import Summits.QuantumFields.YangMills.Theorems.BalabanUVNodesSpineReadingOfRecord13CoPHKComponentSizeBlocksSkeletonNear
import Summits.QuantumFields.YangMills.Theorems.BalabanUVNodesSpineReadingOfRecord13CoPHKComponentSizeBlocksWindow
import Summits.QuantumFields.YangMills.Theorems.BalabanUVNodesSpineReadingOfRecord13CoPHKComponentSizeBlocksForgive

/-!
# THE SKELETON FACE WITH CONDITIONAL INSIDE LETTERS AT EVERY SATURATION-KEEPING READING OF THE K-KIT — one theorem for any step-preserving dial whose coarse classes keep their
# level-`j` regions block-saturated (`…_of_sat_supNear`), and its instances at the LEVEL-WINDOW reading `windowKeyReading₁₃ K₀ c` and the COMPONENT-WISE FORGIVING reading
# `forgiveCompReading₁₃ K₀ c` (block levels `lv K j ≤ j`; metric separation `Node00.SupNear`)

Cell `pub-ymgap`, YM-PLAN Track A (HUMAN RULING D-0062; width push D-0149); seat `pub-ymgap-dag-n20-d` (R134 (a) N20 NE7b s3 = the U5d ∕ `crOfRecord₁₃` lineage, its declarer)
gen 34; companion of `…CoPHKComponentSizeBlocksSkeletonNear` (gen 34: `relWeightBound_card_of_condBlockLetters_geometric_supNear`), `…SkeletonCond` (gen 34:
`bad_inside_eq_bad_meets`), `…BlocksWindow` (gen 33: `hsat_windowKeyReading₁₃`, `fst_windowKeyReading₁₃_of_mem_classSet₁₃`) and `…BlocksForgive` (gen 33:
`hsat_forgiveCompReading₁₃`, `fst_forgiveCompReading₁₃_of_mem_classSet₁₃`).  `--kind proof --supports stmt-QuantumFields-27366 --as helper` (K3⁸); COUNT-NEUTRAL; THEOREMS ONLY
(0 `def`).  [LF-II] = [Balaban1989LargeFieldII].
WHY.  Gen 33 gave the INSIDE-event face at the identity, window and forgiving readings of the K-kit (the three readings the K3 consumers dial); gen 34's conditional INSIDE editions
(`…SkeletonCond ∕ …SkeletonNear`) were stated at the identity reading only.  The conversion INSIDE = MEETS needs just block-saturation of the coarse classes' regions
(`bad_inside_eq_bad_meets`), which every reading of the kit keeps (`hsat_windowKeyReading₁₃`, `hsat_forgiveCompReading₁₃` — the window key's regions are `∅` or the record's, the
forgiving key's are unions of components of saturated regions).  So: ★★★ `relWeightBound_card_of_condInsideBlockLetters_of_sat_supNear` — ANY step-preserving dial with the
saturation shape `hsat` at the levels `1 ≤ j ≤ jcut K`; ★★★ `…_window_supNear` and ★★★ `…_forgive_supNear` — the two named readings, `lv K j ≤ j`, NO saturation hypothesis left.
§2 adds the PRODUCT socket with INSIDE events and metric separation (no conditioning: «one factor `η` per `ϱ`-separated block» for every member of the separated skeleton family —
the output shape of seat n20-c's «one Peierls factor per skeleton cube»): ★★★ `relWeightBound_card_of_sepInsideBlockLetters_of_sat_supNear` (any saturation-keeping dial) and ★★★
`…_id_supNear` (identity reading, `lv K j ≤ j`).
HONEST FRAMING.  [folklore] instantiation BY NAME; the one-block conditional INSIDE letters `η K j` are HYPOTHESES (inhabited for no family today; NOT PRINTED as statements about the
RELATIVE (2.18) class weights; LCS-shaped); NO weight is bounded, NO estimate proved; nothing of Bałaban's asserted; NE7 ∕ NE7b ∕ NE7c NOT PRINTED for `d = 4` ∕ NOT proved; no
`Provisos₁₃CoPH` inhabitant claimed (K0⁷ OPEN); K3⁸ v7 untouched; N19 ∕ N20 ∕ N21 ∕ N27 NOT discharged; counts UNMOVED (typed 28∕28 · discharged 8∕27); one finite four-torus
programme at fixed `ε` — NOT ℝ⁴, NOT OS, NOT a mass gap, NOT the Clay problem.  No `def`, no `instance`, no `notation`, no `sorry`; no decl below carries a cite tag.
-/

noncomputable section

# # #

In the listing above, locate the line containing "# THE SKELETON" and the line containing "forgiving key's are". Extract those two lines and every line between them, exactly as written, and only those.

[REPLY]:
# THE SKELETON FACE WITH CONDITIONAL INSIDE LETTERS AT EVERY SATURATION-KEEPING READING OF THE K-KIT — one theorem for any step-preserving dial whose coarse classes keep their
# level-`j` regions block-saturated (`…_of_sat_supNear`), and its instances at the LEVEL-WINDOW reading `windowKeyReading₁₃ K₀ c` and the COMPONENT-WISE FORGIVING reading
# `forgiveCompReading₁₃ K₀ c` (block levels `lv K j ≤ j`; metric separation `Node00.SupNear`)

Cell `pub-ymgap`, YM-PLAN Track A (HUMAN RULING D-0062; width push D-0149); seat `pub-ymgap-dag-n20-d` (R134 (a) N20 NE7b s3 = the U5d ∕ `crOfRecord₁₃` lineage, its declarer)
gen 34; companion of `…CoPHKComponentSizeBlocksSkeletonNear` (gen 34: `relWeightBound_card_of_condBlockLetters_geometric_supNear`), `…SkeletonCond` (gen 34:
`bad_inside_eq_bad_meets`), `…BlocksWindow` (gen 33: `hsat_windowKeyReading₁₃`, `fst_windowKeyReading₁₃_of_mem_classSet₁₃`) and `…BlocksForgive` (gen 33:
`hsat_forgiveCompReading₁₃`, `fst_forgiveCompReading₁₃_of_mem_classSet₁₃`).  `--kind proof --supports stmt-QuantumFields-27366 --as helper` (K3⁸); COUNT-NEUTRAL; THEOREMS ONLY
(0 `def`).  [LF-II] = [Balaban1989LargeFieldII].
WHY.  Gen 33 gave the INSIDE-event face at the identity, window and forgiving readings of the K-kit (the three readings the K3 consumers dial); gen 34's conditional INSIDE editions
(`…SkeletonCond ∕ …SkeletonNear`) were stated at the identity reading only.  The conversion INSIDE = MEETS needs just block-saturation of the coarse classes' regions
(`bad_inside_eq_bad_meets`), which every reading of the kit keeps (`hsat_windowKeyReading₁₃`, `hsat_forgiveCompReading₁₃` — the window key's regions are `∅` or the record's, the
forgiving key's are unions of components of saturated regions).  So: ★★★ `relWeightBound_card_of_condInsideBlockLetters_of_sat_supNear` — ANY step-preserving dial with the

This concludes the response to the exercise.